Another drawback of this approach is that if the Al that is dissolved in the liquid solution in a dry environment and reacted to completion in the presence of excess water, the liquid solution is now under saturated with respect to Al. This means that the liquid could theoretically be saturated with additional Al. When a solid piece of Al (whose density is less than liquid Ga) is floated on top of an under saturated liquid of Ga in the presence of excess water, the solid piece of Al will not dissolve into an under saturated Ga, Ga—In, or Ga—In-tin (Sn) liquid at or near room temperature. Further, the solid Al does not dissolve in under saturated liquid Ga in the presence of water due to the fact that there is a layer of water between the liquid Ga and the solid Al that forms a barrier layer of alumina that is thicker than the alumina layer that forms between Ga and Al in air. Attempts have been made to find other methods to cope with these problems. One method is to heat a mixture of solid Al and Ga (or Ga—In or Ga—In—Sn) in an inert container above the melting point of Al, and then return the melt mixture back to the room temperature. However, this method requires the use of crucible materials that will not react with Al melts and to empirically find optimal cooling rates and composition that will render the mixture suitable for practical applications.

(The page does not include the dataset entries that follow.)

open MeasureTheory Filter Topology Set NumberField
open scoped NNReal ENNReal Classical ComplexConjugate
open Literature.MeasureTheory.Group Literature.NumberTheory Literature.NumberTheory.Automorphic Literature.NumberTheory.Automorphic.UnitaryGroup AdelicGroupData
open Summit.HodgeConjecture.HodgeConjecture.Cruxes.H413.K2E1BorelEisensteinU
open Summit.HodgeConjecture.HodgeConjecture.Cruxes.H413.K2E1BLBorelSpacesU2Defs
open Summit.HodgeConjecture.HodgeConjecture.Cruxes.H413.K2E1BLBorelOperatorsU2Defs
open Summit.HodgeConjecture.HodgeConjecture.Cruxes.H413.K2E1BLIotaClosedEmbeddingU2 (iotaBound_cm isFiniteMeasure_weightedTruncMeasure_cm)
open Summit.HodgeConjecture.HodgeConjecture.Cruxes.H413.K2E1BLQuotientMeasureU (measurePreserving_rightShift_of_unfolding)
open Summit.HodgeConjecture.HodgeConjecture.Cruxes.H413.K2E1SphericalEisensteinMeromorphicSuppliersU2 (measure_setOf_lt_ne_top_cm)
open Summit.HodgeConjecture.HodgeConjecture.Cruxes.H413.K2E1SphericalEisensteinMeromorphicConvDataCMTwo (exists_convData_cm_two)
open Summit.HodgeConjecture.HodgeConjecture.Cruxes.H413.K2E1BLConstantTermVectorsU2 (exists_constantTermVectors)
open Summit.HodgeConjecture.HodgeConjecture.Cruxes.H413.K2E1BLEisensteinMemHXCMTwo (eisensteinSeriesU_flatSectionU_memHX_cm_two)
open Summit.HodgeConjecture.HodgeConjecture.Cruxes.H413.K2E1SphericalEisensteinSolvesXSystemU2 (shiftOperatorX_toHX_eisensteinSeriesU_eq_smul_cm_two exists_cnstN_iota_toHX_eisensteinSeriesU_eq_cm_two)
open Summit.HodgeConjecture.HodgeConjecture.Cruxes.H413.K2E1BLFibreAverageInvarianceU (integral_zFun_borelConstantTerm_eq_of_unfolding)
open Summit.HodgeConjecture.HodgeConjecture.Cruxes.H413.K2E1IntertwinedSectionInvariance (map_conj_toAdelic_eq_self_two)
open Summit.HodgeConjecture.HodgeConjecture.Cruxes.H413.K2E1BLUniquenessHunqCM (hunq_cm_two)
open Summit.HodgeConjecture.HodgeConjecture.Cruxes.H413.K2E1BLHomogeneousL2U2 (exists_ae_norm_deltaShift_le_of_ae_eq_cpow)
open Summit.HodgeConjecture.HodgeConjecture.Cruxes.H413.K2E1BLEvaluationFunctionalU2 (exists_evalCLM_eisenstein_cm_two)
open Summit.HodgeConjecture.HodgeConjecture.Cruxes.H413.K2E1SphericalEisensteinMeromorphicBallU2 (sphericalEisenstein_meromorphicOn_ball_of_letters)
open Summit.HodgeConjecture.HodgeConjecture.Cruxes.H413.K2E1SphericalEisensteinMeromorphicOfBallsU2 (sphericalEisenstein_meromorphic_of_balls)
open Summit.HodgeConjecture.HodgeConjecture.Cruxes.H413.K2E1BLEvaluationFunctionalU2 (exists_evalCLM)
open Summit.HodgeConjecture.HodgeConjecture.Cruxes.H413.K2E1SphericalEisensteinHeckeEigenU2 (hHecke_cm_two)
open Summit.HodgeConjecture.HodgeConjecture.Cruxes.H413.K2E1BLXSystemByproductsU (exists_xSystem_byproducts)
open Summit.HodgeConjecture.HodgeConjecture.Cruxes.H413.K2E1BLLiftIntegrabilityU (quotFun_lift lift_quotientSubgroup_mul)

namespace Summit.HodgeConjecture.HodgeConjecture.Cruxes.H413.K2E1SphericalEisensteinMeromorphicExportsU2

variable (L : Type) [Field L] [NumberField L] [IsCMField L]
  [MeasurableSpace (quasiSplit (↥(maximalRealSubfield L)) L (IsCMField.complexConj L) 2).Adelic] [BorelSpace (quasiSplit (↥(maximalRealSubfield L)) L (IsCMField.complexConj L) 2).Adelic]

Another existing prior art reference, U.S. Pat. No. 8,080,233, discloses a fuel for splitting water into hydrogen and an oxide component comprises a substantially solid pellet formed from a solid-like mixture of a solid-state source material capable of oxidizing in water to form hydrogen and a passivation surface layer of the oxide component, and a passivation preventing agent that is substantially inert to water in an effective amount to prevent passivation of the solid-state material during oxidation. The pellets are brought into contact with an alloy of the passivation preventing agent having a melting point temperature below that of the solid-like mixture to initiate the hydrogen-producing reaction at a lower temperature. However, the fuel does not include any means to prevent the aluminum pellets from coming into direct contact with water to provide continuous dissolution of the aluminum pellets in passivation preventing agent in the presence of excess water.

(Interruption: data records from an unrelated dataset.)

import Summits.NavierStokesRegularity.NavierStokesRegularity.Theorems.TaoLadderRungTwoFlatHopTube
import Summits.NavierStokesRegularity.NavierStokesRegularity.Theorems.TaoLadderRungTwoFlatHopInvariantStatics
import HarnessLib

/-!
# HOP-INVARIANT-50 (image of record 5ce486f7c5cf379d), part 2 — every tube state is sup-bounded; statics of the tube
  from the schedule (cell harvest/h2-tao-ladder, theory-1 g38, numT50/HopInvariant50.lean; landed by p1 g21 under namespace `…Theorems.HopTube` with
  declarations byte-identical except: `geomGauge_lower` REUSED from `…HopInvariantStatics` (dedup.landed) and the binders
  `(hw) (hr)` of `tailClause_of_inTube` permuted (dedup against the superseded image's same-printing statement); helper for item stmt-NavierStokesRegularity-23909
  `GradedAdiabaticWake`)

* `inTube_bounded` (with `HopInvariant.geomGauge_lower` from the first image) — sanity: every tube state of `HopTube.InTube` is sup-bounded (the format's (4.5)
  at `s = 0` is not violated; the behind cap `min(|k|, n + K₂)` makes this true for `n > N₀`);
* `tailClause_of_inTube`, `abs_le_of_inTube`, `tubeStatics_of_schedule` — `TailFat` / `TameBehind` / `TailCompat` of
  `tubeSet` from weight algebra + the clauses + uniform schedule sups.

HONEST FRAMING: MODEL lattice (graded mirror table on `S♭`); bookkeeping about the SHAPE of an induction hypothesis;
nothing certified; nothing about the Navier–Stokes equations.
-/

noncomputable section

set_option linter.dupNamespace false

namespace Summit.NavierStokesRegularity.NavierStokesRegularity.Theorems.HopTube

open Set Finset Literature.Analysis.FluidPDE Literature.Analysis.FluidPDE.TaoCascade
/-! ## Sanity: every tube state is sup-bounded (the format's (4.5) at `s = 0` is not violated by the description) -/

/-- **Every tube state is sup-bounded** (given bounded capture centres and a bounded section state on the window
half-line): the behind cap `min(|k|, n + K₂)` is what makes this true for `n > N₀`. Exact format flows
(`PseudoFlowOnShift`, clause (4.5)) start only from such states, so without the cap `TubeExist` would be unsatisfiable.
[cite: Tao2016AveragedNS, §4 Lemma 4.1 (4.5); cell LADDER §50] -/
theorem inTube_bounded (P : TubeSchedule) {ε₀ : ℝ} {i₀ : Fin 2} {X₀ : Fin 2 → ℝ} {w : ℤ → ℝ} {r : ℝ}
    {ζ : ℕ → Fin 2 → ℤ → ℝ} {ustar : Fin 2 → ℤ → ℝ} {n : ℕ} {z : Fin 2 → ℤ → ℝ}
    (hg : 1 ≤ P.g) (hb : 1 ≤ P.b) (hAstar : 0 < P.Astar) (hε : 0 ≤ ε₀) (hθb : 0 ≤ P.θb)
    (hζ : ∃ M, ∀ i k, |ζ n i k| ≤ M) (hu : ∃ M, ∀ i k, -(P.K : ℤ) ≤ k → |ustar i k| ≤ M)
    (hz : InTube P ε₀ i₀ X₀ w r ζ ustar n z) : ∃ M, ∀ i k, |z i k| ≤ M := by
  by_cases h0 : n = 0
  · simp only [InTube, h0, if_true] at hz
    subst hz
    refine ⟨(|X₀ 0| + |X₀ 1|) / |X₀ i₀|, fun i k => ?_⟩
    simp only [datumState]
    rw [abs_div, abs_abs]
    refine div_le_div_of_nonneg_right ?_ (abs_nonneg _)
    fin_cases i <;> split_ifs <;> simp <;> positivity
  by_cases h1 : n ≤ P.N₀
  · simp only [InTube, h0, if_false, if_pos h1] at hz
    obtain ⟨M, hM⟩ := hζ
    refine ⟨M + P.η n, fun i k => ?_⟩
    have h2 := hz.1 i k
    have h3 := hM i k
    have h4 := abs_sub_abs_le_abs_sub (z i k) (ζ n i k)
    linarith
  · simp only [InTube, h0, if_false, if_neg h1] at hz
    obtain ⟨hanch, hcore, -, hbehind, -⟩ := hz
    obtain ⟨Mu, hMu⟩ := hu
    have hx0 : 0 ≤ anchorScale P i₀ z := by unfold anchorScale; positivity
    have hx1 : anchorScale P i₀ z ≤ 1 := by
      unfold anchorScale; rw [div_le_one hAstar]; exact hanch.2
    refine ⟨max (Mu + P.δ n * P.b ^ P.K) (P.A n * (1 + ε₀) ^ (P.θb * ((n : ℝ) + P.K₂))), ?_⟩
    intro i k
    by_cases hk : k < -(P.K : ℤ)
    · -- behind the window: the capped envelope
      refine (hbehind i k hk).trans (?_ : _ ≤ _) |>.trans (le_max_right _ _)
      have hmin : P.θb * min |(k : ℝ)| ((n : ℝ) + P.K₂) ≤ P.θb * ((n : ℝ) + P.K₂) :=
        mul_le_mul_of_nonneg_left (min_le_right _ _) hθb
      have hA : 0 ≤ P.A n := by
        have := (abs_nonneg (z i k)).trans (hbehind i k hk)
        have hpos : 0 < (1 + ε₀) ^ (P.θb * min |(k : ℝ)| ((n : ℝ) + P.K₂)) := Real.rpow_pos_of_pos (by linarith) _
        nlinarith [this, hpos]  -- A n * pos ≥ 0 ⇒ A n ≥ 0
      exact mul_le_mul_of_nonneg_left (Real.rpow_le_rpow_of_exponent_le (by linarith) hmin) hA
    · -- on the window half-line: gauge tube around `u⋆`
      rw [not_lt] at hk
      have hG := HopInvariant.geomGauge_lower hg hb P.K i hk
      have hc := hcore i k hk
      have hbK : 0 < P.b ^ P.K := pow_pos (by linarith) _
      have hδ : |z i k - anchorScale P i₀ z * ustar i k| ≤ P.δ n * P.b ^ P.K := by
        have h5 : (P.b ^ P.K)⁻¹ * |z i k - anchorScale P i₀ z * ustar i k| ≤ P.δ n :=
          (mul_le_mul_of_nonneg_right hG (abs_nonneg _)).trans hc
        rw [inv_mul_le_iff₀ hbK] at h5
        exact h5.trans_eq (mul_comm _ _)
      have hxu : |anchorScale P i₀ z * ustar i k| ≤ Mu := by
        rw [abs_mul, abs_of_nonneg hx0]
        have := mul_le_mul hx1 (hMu i k hk) (abs_nonneg _) zero_le_one
        rwa [one_mul] at this
      have h4 := abs_sub_abs_le_abs_sub (z i k) (anchorScale P i₀ z * ustar i k)
      exact (by linarith : |z i k| ≤ Mu + P.δ n * P.b ^ P.K).trans (le_max_left _ _)


/-! ## Statics of the tube from the schedule: `TailFat` / `TameBehind` / `TailCompat` are weight algebra + the clauses -/

section Statics

variable (P : TubeSchedule) {ε₀ : ℝ} {i₀ : Fin 2} {X₀ : Fin 2 → ℝ} {w : ℤ → ℝ} {r : ℝ}
  {ζ : ℕ → Fin 2 → ℤ → ℝ} {ustar : Fin 2 → ℤ → ℝ}

/-- Ahead of shell `k₁ ≥ 1` every tube state satisfies the `TailFat` state clause `4·w_k|z_k| ≤ r` (datum: zero there;
capture and tube states: the ahead clause with margin `8`). [cite: Tao2016AveragedNS, §6.2 Prop. 6.3 (ix); cell LADDER §50] -/
theorem tailClause_of_inTube (hk₁ : 1 ≤ P.k₁) (hw : ∀ k, 0 ≤ w k) (hr : 0 ≤ r) {n : ℕ} {z : Fin 2 → ℤ → ℝ}
    (hz : InTube P ε₀ i₀ X₀ w r ζ ustar n z) {k : ℤ} (hk : (P.k₁ : ℤ) ≤ k) (i : Fin 2) :
    4 * (w k * |z i k|) ≤ r := by
  have hAhead : ∀ {z : Fin 2 → ℤ → ℝ}, AheadClause P w r z → 4 * (w k * |z i k|) ≤ r := by
    intro z h
    have h8 := h i k hk
    have h0 : 0 ≤ w k * |z i k| := mul_nonneg (hw k) (abs_nonneg _)
    linarith
  by_cases h0 : n = 0
  · simp only [InTube, h0, if_true] at hz
    subst hz
    have hk0 : k ≠ 0 := by omega
    simp [datumState, hk0, hr]
  by_cases h1 : n ≤ P.N₀
  · simp only [InTube, h0, if_false, if_pos h1] at hz
    exact hAhead hz.2
  · simp only [InTube, h0, if_false, if_neg h1] at hz
    exact hAhead hz.2.2.2.2

/-- Uniform behind-tame bound of every tube state: `|z i k| ≤ B₀·(1 + (1+ε₀)^{-k})` with `B₀` explicit in the schedule sups
(datum bound + capture bound + window bound + behind envelope constant). [cite: Tao2016AveragedNS, §6.3–6.4; cell LADDER §50] -/
theorem abs_le_of_inTube (hg : 1 ≤ P.g) (hb : 1 ≤ P.b) (hAstar : 0 < P.Astar) (hε : 0 ≤ ε₀) (hθb1 : P.θb ≤ 1)
    {Abar δbar ηbar Mζ Mu : ℝ} (hA : ∀ n, 0 ≤ P.A n ∧ P.A n ≤ Abar) (hδ : ∀ n, P.δ n ≤ δbar) (hδ0 : 0 ≤ δbar)
    (hη : ∀ n, P.η n ≤ ηbar) (hη0 : 0 ≤ ηbar) (hζ : ∀ n i k, |ζ n i k| ≤ Mζ)
    (hu : ∀ i k, -(P.K : ℤ) ≤ k → |ustar i k| ≤ Mu) (hMu : 0 ≤ Mu)
    {n : ℕ} {z : Fin 2 → ℤ → ℝ} (hz : InTube P ε₀ i₀ X₀ w r ζ ustar n z) (i : Fin 2) (k : ℤ) :
    |z i k| ≤ ((|X₀ 0| + |X₀ 1|) / |X₀ i₀| + (Mζ + ηbar) + (Mu + δbar * P.b ^ P.K) + Abar) *
      (1 + (1 + ε₀) ^ (-(k : ℝ))) := by
  set B₀ := (|X₀ 0| + |X₀ 1|) / |X₀ i₀| + (Mζ + ηbar) + (Mu + δbar * P.b ^ P.K) + Abar with hB₀
  have hMζ : 0 ≤ Mζ := (abs_nonneg _).trans (hζ 0 0 0)
  have hAbar : 0 ≤ Abar := (hA 0).1.trans (hA 0).2
  have hCd : 0 ≤ (|X₀ 0| + |X₀ 1|) / |X₀ i₀| := by positivity
  have hbK : 0 ≤ δbar * P.b ^ P.K := mul_nonneg hδ0 (pow_nonneg (by linarith) _)
  have hpow : 0 < (1 + ε₀) ^ (-(k : ℝ)) := Real.rpow_pos_of_pos (by linarith) _
  have hB₀0 : 0 ≤ B₀ := by rw [hB₀]; linarith
  have key : ∀ T : ℝ, |z i k| ≤ T → T ≤ B₀ → |z i k| ≤ B₀ * (1 + (1 + ε₀) ^ (-(k : ℝ))) := by
    intro T h1 h2
    have : B₀ ≤ B₀ * (1 + (1 + ε₀) ^ (-(k : ℝ))) := by nlinarith [mul_nonneg hB₀0 hpow.le]
    linarith
  by_cases h0 : n = 0
  · simp only [InTube, h0, if_true] at hz
    subst hz
    refine key ((|X₀ 0| + |X₀ 1|) / |X₀ i₀|) ?_ (by rw [hB₀]; linarith)
    simp only [datumState]
    rw [abs_div, abs_abs]
    refine div_le_div_of_nonneg_right ?_ (abs_nonneg _)
    fin_cases i <;> split_ifs <;> simp <;> positivity
  by_cases h1 : n ≤ P.N₀
  · simp only [InTube, h0, if_false, if_pos h1] at hz
    refine key (Mζ + ηbar) ?_ (by rw [hB₀]; linarith)
    have h2 := hz.1 i k
    have h3 := hζ n i k
    have h4 := abs_sub_abs_le_abs_sub (z i k) (ζ n i k)
    linarith [hη n]
  · simp only [InTube, h0, if_false, if_neg h1] at hz
    obtain ⟨hanch, hcore, -, hbehind, -⟩ := hz
    have hx0 : 0 ≤ anchorScale P i₀ z := by unfold anchorScale; positivity
    have hx1 : anchorScale P i₀ z ≤ 1 := by
      unfold anchorScale; rw [div_le_one hAstar]; exact hanch.2
    by_cases hk : k < -(P.K : ℤ)
    · -- behind the window: envelope ≤ Abar·(1+ε₀)^{-k}
      have hkR : |(k : ℝ)| = -(k : ℝ) := by
        have : (k : ℝ) < 0 := by exact_mod_cast (by omega : k < 0)
        exact abs_of_neg this
      have hexp : P.θb * min |(k : ℝ)| ((n : ℝ) + P.K₂) ≤ -(k : ℝ) := by
        have hmin : min |(k : ℝ)| ((n : ℝ) + P.K₂) ≤ |(k : ℝ)| := min_le_left _ _
        have hmin0 : 0 ≤ min |(k : ℝ)| ((n : ℝ) + P.K₂) := le_min (abs_nonneg _) (by positivity)
        calc P.θb * min |(k : ℝ)| ((n : ℝ) + P.K₂) ≤ 1 * |(k : ℝ)| := mul_le_mul hθb1 hmin hmin0 zero_le_one
          _ = -(k : ℝ) := by rw [one_mul, hkR]
      have h5 : (1 + ε₀) ^ (P.θb * min |(k : ℝ)| ((n : ℝ) + P.K₂)) ≤ (1 + ε₀) ^ (-(k : ℝ)) :=
        Real.rpow_le_rpow_of_exponent_le (by linarith) hexp
      have h6 := hbehind i k hk
      have h7 : P.A n * (1 + ε₀) ^ (P.θb * min |(k : ℝ)| ((n : ℝ) + P.K₂)) ≤ Abar * (1 + ε₀) ^ (-(k : ℝ)) :=
        mul_le_mul (hA n).2 h5 (Real.rpow_pos_of_pos (by linarith) _).le hAbar
      have hAB : Abar ≤ B₀ := by rw [hB₀]; linarith
      have h8 : Abar * (1 + ε₀) ^ (-(k : ℝ)) ≤ B₀ * (1 + (1 + ε₀) ^ (-(k : ℝ))) := by
        nlinarith [mul_le_mul_of_nonneg_right hAB hpow.le]
      linarith
    · rw [not_lt] at hk
      refine key (Mu + δbar * P.b ^ P.K) ?_ (by rw [hB₀]; linarith)
      have hG := HopInvariant.geomGauge_lower hg hb P.K i hk
      have hc := hcore i k hk
      have hbK' : 0 < P.b ^ P.K := pow_pos (by linarith) _
      have hδ' : |z i k - anchorScale P i₀ z * ustar i k| ≤ P.δ n * P.b ^ P.K := by
        have h5 : (P.b ^ P.K)⁻¹ * |z i k - anchorScale P i₀ z * ustar i k| ≤ P.δ n :=
          (mul_le_mul_of_nonneg_right hG (abs_nonneg _)).trans hc
        rw [inv_mul_le_iff₀ hbK'] at h5
        exact h5.trans_eq (mul_comm _ _)
      have hδn : P.δ n * P.b ^ P.K ≤ δbar * P.b ^ P.K := mul_le_mul_of_nonneg_right (hδ n) hbK'.le
      have hxu : |anchorScale P i₀ z * ustar i k| ≤ Mu := by
        rw [abs_mul, abs_of_nonneg hx0]
        have := mul_le_mul hx1 (hu i k hk) (abs_nonneg _) zero_le_one
        rwa [one_mul] at this
      have h4 := abs_sub_abs_le_abs_sub (z i k) (anchorScale P i₀ z * ustar i k)
      linarith

/-- **STATICS OF THE TUBE FROM THE SCHEDULE** (`TubeStatics` discharged): the signs and margins, weights `≥ 1`, and the
three static format clauses `TailFat` / `TameBehind` / `TailCompat` for `Z := tubeSet` follow from the weight algebra
(`w` doubling-fast beyond `k₁ ≥ 1`, `w_k ≤ C_w(1+ε₀)^{|k|}` behind, the envelope and hand-over inequalities beyond `k₁`)
and uniform sups of the schedule (`A n ≤ Ā`, `δ n ≤ δ̄`, `η n ≤ η̄`, bounded capture centres, `u⋆` bounded on `k ≥ −K`).
[cite: Tao2016AveragedNS, §6.2 Prop. 6.3 (ix), §6.3–6.4; cell LADDER §47.5 L1, §50] -/
theorem tubeStatics_of_schedule {σ θ₀ θ c₀ c : ℝ} {env₀ : ℤ → ℝ}
    (hr : 0 < r) (hθ0 : 0 ≤ θ₀) (hθ : θ₀ < θ) (hθh : θ ≤ 1 / 2) (hc0 : 0 < c₀) (hc : c₀ < c) (hσ : 0 < σ)
    (hw : ∀ k, 1 ≤ w k) (hk₁ : 1 ≤ P.k₁)
    (hgrow : ∀ k : ℤ, (P.k₁ : ℤ) ≤ k → 2 * (1 + ε₀) ^ (k : ℝ) * w k ≤ w (k + 1))
    {K₀ C₄ : ℝ} (henv : ∀ k : ℤ, (P.k₁ : ℤ) ≤ k → env₀ k ≤ K₀ * r ^ 2 / w (k - 1) ^ 2)
    (hC4 : ∀ k : ℤ, (P.k₁ : ℤ) ≤ k → (1 + ε₀) ^ ((5 : ℝ) * (k + 2) / 2) * r * w (k + 1) ≤ C₄ * w k ^ 2)
    {Cw : ℝ} (hwB : ∀ k : ℤ, k ≤ 0 → w k ≤ Cw * (1 + ε₀) ^ (-(k : ℝ)))
    (hg : 1 ≤ P.g) (hb : 1 ≤ P.b) (hAstar : 0 < P.Astar) (hε : 0 ≤ ε₀) (hθb1 : P.θb ≤ 1)
    {Abar δbar ηbar Mζ Mu : ℝ} (hA : ∀ n, 0 ≤ P.A n ∧ P.A n ≤ Abar) (hδ : ∀ n, P.δ n ≤ δbar) (hδ0 : 0 ≤ δbar)
    (hη : ∀ n, P.η n ≤ ηbar) (hη0 : 0 ≤ ηbar) (hζ : ∀ n i k, |ζ n i k| ≤ Mζ)
    (hu : ∀ i k, -(P.K : ℤ) ≤ k → |ustar i k| ≤ Mu) (hMu : 0 ≤ Mu) :
    TubeStatics P σ ε₀ i₀ X₀ w r θ₀ c₀ env₀ ζ ustar θ c := by
  have hw0 : ∀ k, 0 ≤ w k := fun k => zero_le_one.trans (hw k)
  have htail : ∀ k : ℤ, (P.k₁ : ℤ) ≤ k → ∀ z ∈ tubeSet P ε₀ i₀ X₀ w r ζ ustar, ∀ i : Fin 2,
      4 * (w k * |z i k|) ≤ r := by
    intro k hk z hz i
    obtain ⟨n, hn⟩ := hz
    exact tailClause_of_inTube P hk₁ hw0 hr.le hn hk i
  refine ⟨hr, hθ0, hθ, hθh, hc0, hc, hσ, hw, ?_, ?_, ?_⟩
  · exact ⟨P.k₁, fun k hk => ⟨hgrow k hk, htail k hk⟩⟩
  · refine ⟨max ((|X₀ 0| + |X₀ 1|) / |X₀ i₀| + (Mζ + ηbar) + (Mu + δbar * P.b ^ P.K) + Abar) Cw, ?_, ?_⟩
    · intro z hz i k
      obtain ⟨n, hn⟩ := hz
      have h := abs_le_of_inTube P hg hb hAstar hε hθb1 hA hδ hδ0 hη hη0 hζ hu hMu hn i k
      have hpos : 0 ≤ 1 + (1 + ε₀) ^ (-(k : ℝ)) := by
        have := Real.rpow_pos_of_pos (by linarith : (0 : ℝ) < 1 + ε₀) (-(k : ℝ)); linarith
      exact h.trans (mul_le_mul_of_nonneg_right (le_max_left _ _) hpos)
    · intro k hk
      have hpos : 0 ≤ (1 + ε₀) ^ (-(k : ℝ)) := (Real.rpow_pos_of_pos (by linarith : (0 : ℝ) < 1 + ε₀) _).le
      exact (hwB k hk).trans (mul_le_mul_of_nonneg_right (le_max_right _ _) hpos)
  · exact ⟨P.k₁, K₀, C₄, fun k hk => ⟨hgrow k hk, htail k hk, henv k hk, hC4 k hk⟩⟩

end Statics

end Summit.NavierStokesRegularity.NavierStokesRegularity.Theorems.HopTube

end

In light of the foregoing, there is a need for a method and apparatus for producing hydrogen and aluminum oxides from aluminum using water splitting techniques that avoids the inherent problems with current technologies. In fulfillment of this need, the inventors have discovered that Al will not readily dissolve in Ga melts if the Al is simultaneously in contact with both the Ga melt and in contact with water. They have subsequently discovered that if the Al is immersed in Ga without contact with water, the Al will continue to dissolve even though water may be in contact with Ga and Ga with dissolved Al. The inventive method and apparatus described herein continuously dissolves solid-state Al or other liquid metals into a liquid Ga and its alloys in the presence of excess water at or near room temperature to enable the continuous generation of hydrogen gas and the continuous production of economically important oxides of Al or other liquid metals. The method and apparatus includes a means for splitting water in which a solid-state Al is submerged in a liquid Ga and does not make contact with water. Furthermore, the method and apparatus consists of a solid-state Al submerged below a liquid Ga interface so that the solid-state material dissolves in the liquid Ga. Finally, the method and apparatus removes the barrier layer by continuously dissolving Al into liquid Ga in the present of excess water.